Commonwealth Bank of Australia (CBA) has declared an ordinary dividend of AUD 2.60 per fully paid ordinary share for the six months ending 30 June 2025. This dividend is fully franked, reflecting the bank’s continued profitability and strong capital position. The payment is scheduled for 29 September 2025, with an ex-dividend date of 20 August and a record date of 21 August.

Dividend Reinvestment Plan Details

Alongside the cash dividend, CBA offers shareholders the option to participate in a Dividend Reinvestment Plan (DRP).
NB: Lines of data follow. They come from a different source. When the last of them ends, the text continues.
import Mathlib
import Literature.NumberTheory.Sieve.BatemanHornProofs
import Literature.NumberTheory.Sieve.ParityWave0BunyakovskyProofs

/-!
# Crux `PolyMobiusTail` (stmt-Parity-0870), line `Sketch` (natural form): stub `stub_eventually_two_le`

For a Bateman–Horn system `f = (f₁,…,f_k)` every `fᵢ` has positive degree
(`Literature.NumberTheory.Sieve.IsBatemanHornSystem.natDegree_pos`: a constant member would be a
fixed prime divisor) and positive leading coefficient, so `fᵢ(n) → +∞` along `ℕ`
(`Literature.NumberTheory.Sieve.tendsto_eval_natCast_atTop`) and all values `fᵢ(n).toNat` are `≥ 2`
from some point on.  This is the registered stub `stub_eventually_two_le` of the lead's skeleton
`Cruxes/PolyMobiusTail/Lines/Sketch.lean` (it feeds the pointwise S-expansion, which needs that no
value equals `1`).
-/

open Filter Polynomial

namespace Summit.Parity.BatemanHorn.Theorems.PolyMobiusTail.NaturalForm

/-- **Stub `stub_eventually_two_le`.** For a Bateman–Horn system `f`, there is `N` such that
`2 ≤ (fᵢ(n)).toNat` for every `n ≥ N` and every `i`. [folklore] -/
theorem stub_eventually_two_le : ∀ (k : ℕ) (f : Fin k → ℤ[X]),
    Literature.NumberTheory.Sieve.IsBatemanHornSystem f →
      ∃ N : ℕ, ∀ n : ℕ, N ≤ n → ∀ i, 2 ≤ ((f i).eval (n : ℤ)).toNat := by
  intro k f hf
  have h : ∀ᶠ n : ℕ in atTop, ∀ i, (2 : ℤ) ≤ (f i).eval (n : ℤ) :=
    Filter.eventually_all.mpr fun i =>
      (Literature.NumberTheory.Sieve.tendsto_eval_natCast_atTop
        (Nat.succ_le_of_lt (hf.natDegree_pos i)) (hf.leadingCoeff_pos i)).eventually_ge_atTop 2
  obtain ⟨N, hN⟩ := Filter.eventually_atTop.mp h
  refine ⟨N, fun n hn i => ?_⟩
  have h2 := hN n hn i
  omega

end Summit.Parity.BatemanHorn.Theorems.PolyMobiusTail.NaturalForm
Notably, the DRP will not include any discount on the reinvestment price, which is calculated as the average daily volume weighted average price of CBA shares traded on the ASX and Cboe over a 20 trading day period starting 25 August 2025. Shareholders wishing to elect participation must do so by 5pm on 22 August 2025.
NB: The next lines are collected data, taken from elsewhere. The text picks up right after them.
import Literature.MathematicalPhysics.StatisticalMechanics.NJLMassDerivative
import Literature.MathematicalPhysics.StatisticalMechanics.ComplexSpinMeanFieldBound
import Literature.MathematicalPhysics.StatisticalMechanics.ComplexSpinFluctuationBound
import HarnessLib

/-!
# The lower bound on the chiral condensate: Salmhofer–Seiler's Theorem 4.3 (4.8) and
# Corollary 4.4 (1) (CMP 139 (1991), §4, (4.8)–(4.16); the Ward identity (3.43))

A further file of the Salmhofer–Seiler series; theorems only (no definition, no named fact).
`ComplexSpinMeanFieldBound` proves the UPPER half (4.6) of Theorem 4.3, `⟨σ_x⟩ ≤ s₁`, and records
that the LOWER half (4.8) — `⟨σ_x⟩ ≥ s₂` for `m > 0`, `ν ≥ 3`, `2S(ν)/N < 1`, i.e. chiral symmetry
breaking for strongly coupled lattice QED / the NJL system, Cor. 4.4 (1) — was not formalised
because its printed proof ((4.10)–(4.15), p. 418–419) needs, beyond the Schwinger–Dyson equation
(4.10) and the infrared bound, the identification of the zero mode of `T̂` with `C(0) s²`
((4.13): "`T̂ = C(0) s² δ + ĝ`"), that is clustering of the infinite-volume state at `m > 0`.
This file proves (4.8) and (4.16).  The two inputs the print takes from §3 are supplied as follows:

* the `k = 0` mode: `NJLMassDerivative.njl_susceptibility_bound` — at real `m > 0` the truncated
  two-point function is summable uniformly in the volume, `|∑_y ⟨σ_0;σ_y⟩_Λ| ≤ 1/(N m²)`, so that on
  the finite torus `ĝ_Λ(0) = ∑_y [σ_0σ_y]_Λ ≤ Z_Λ (|Λ| s_Λ² + 1/(Nm²))` (`njl_twoPtHat_zero_le`);
* the `k = π̂` mode: **the Ward identity (3.43)** of the space-dependent chiral rotations,
  `⟨ψ̄ψ(y)⟩ = -m ∑_x ε(x)ε(y) ⟨ψ̄ψ(x) ψ̄ψ(y)⟩`, here derived on the finite even torus for every
  complex spin system with `B = exp(NW)` to order `N` as the `ε`-weighted sum of the Schwinger–Dyson
  equations (3.44) (`ward_identity`: `[σ_y]_Λ = -2Nm ∑_x ε(x)ε(y)[σ_xσ_y]_Λ`), which evaluates the
  staggered mode exactly: `2Nm ĝ_Λ(π̂) = -[σ_0]_Λ` (`twoPtHat_stagChar_eq`).

With these, (4.12)–(4.14) are carried out on the finite torus exactly as the tree does for Thm. 4.8
(`ComplexSpinChiralLRO.sum_twoPt_nbr_le`, the finite-volume (4.40): the infrared bound mode by mode
off `{0, π̂}` and the lattice sum `S_Λ(ν)`), giving **(4.15) in finite volume**
(`njl_sd_ineq_finiteVolume`):
`1 - 2m s_Λ ≤ 2ν s_Λ² + (2/N) S_Λ(ν) + (2ν/|Λ|)(1/(Nm²) + s_Λ/(2Nm))`, `s_Λ = ⟨σ_0⟩_Λ(m)`,
on every even torus; then `L → ∞` along even tori (`latticeS_tendsto_fluctS`: `S_Λ(ν) → S(ν)` for
`ν ≥ 3`; the one-point function converges by Cor. 3.9, `NJLThermodynamicLimit`) gives the printed
**(4.15)** `1 - 2ms ≤ 2νs² + (2/N)S(ν)` (`njl_sd_ineq_limit`), hence **Theorem 4.3 (4.8)**
`s ≥ s₂ = (√(m² + 2ν(1 - 2S(ν)/N)) - m)/(2ν)`, the positive solution of (4.9)
(`njl_condensate_ge_meanField`, packaged with (4.6) and Cor. 3.9 in `njl_condensate_bounds`), and
**Corollary 4.4 (1) (4.16)**: the chiral order parameter `X = liminf_{m→0} ⟨ψ̄ψ⟩ = 2N liminf_{m→0+} s(m)`
satisfies `1/√(2ν) ≥ X/(2N) ≥ (1/√(2ν)) (1 - 2S(ν)/N)^{1/2}` (`njl_chiralOrderParameter_bounds`).

Faithfulness / scope.  `β = 0` NJL system / strongly coupled `U(N)` lattice gauge theory in
Salmhofer–Seiler's complex-spin form (Def. 3.3 (1)) on the even tori `(ℤ/Lℤ)^ν`, real mass; the
thermodynamic limit is taken along sequences of even tori, as everywhere in the tree's treatment of
§4.  The Ward identity is the finite-volume, untruncated form of (3.43) (on the even torus
`∑_x ε(x) = 0`, so the truncation is immaterial, as the paper remarks).  Positivity of `S(ν)` and the
numerical condition `2S(ν)/N < 1` (Prop. 4.2, (4.4)–(4.5)) are hypotheses here, discharged for
`ν ≥ 4` / `ν = 4, N ≤ 3` elsewhere in the tree (`ComplexSpinFluctuation*`).  Nothing about `β > 0`,
the continuum, a mass gap or the summit's `QCD` conjunct.

## References

* M. Salmhofer, E. Seiler, *Proof of chiral symmetry breaking in strongly coupled lattice gauge
  theory*, Commun. Math. Phys. 139 (1991) 395–432: (3.43)–(3.46) p. 409, Def. 4.1, Thm. 4.3 with
  its proof (4.6)–(4.15) p. 418–419, Cor. 4.4 (1) (4.16) p. 419. [SalmhoferSeiler1991]
* M. Salmhofer, E. Seiler, Erratum, Commun. Math. Phys. 146 (1992) 637–638. [SalmhoferSeiler1992Erratum]
-/

noncomputable section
Currency Flexibility for Shareholders

In a move that reflects CBA’s international shareholder base, dividend payments can be made in Australian Dollars (AUD), New Zealand Dollars (NZD), or British Pounds (GBP), depending on the shareholder’s registered address. Shareholders in Australia, New Zealand, and the United Kingdom will receive dividends in their local currency by default, but all shareholders can elect to receive payments in any of the three currencies by setting up an account with OFX Group Limited or by updating their bank details accordingly.

Participation Conditions and Geographic Reach

The DRP is open to shareholders in multiple countries including Australia, New Zealand, the United Kingdom, Canada, Denmark, Hong Kong, Ireland, Singapore, Norway, Switzerland, and the United Arab Emirates. This broad eligibility underscores CBA’s global investor reach. However, shareholders outside Australia are advised to carefully review the DRP rules and eligibility notices before deciding to participate.

Implications for Investors

The fully franked nature of the dividend means Australian investors can benefit from franking credits, potentially reducing their tax liabilities. The absence of a DRP discount may temper some investor enthusiasm for reinvestment, but the flexibility in currency choice and broad geographic eligibility could encourage participation from international shareholders. Market watchers will be keen to observe the uptake of the DRP and how currency fluctuations might impact dividend returns.

Bottom Line?

CBA’s dividend announcement balances steady income with shareholder choice, setting the stage for investor decisions ahead of the September payment.

Questions in the middle?

  • How will currency fluctuations between AUD, NZD, and GBP affect dividend value for international shareholders?
  • What level of participation will the DRP see without a discount incentive?
  • Could future dividends introduce DRP discounts to boost reinvestment uptake?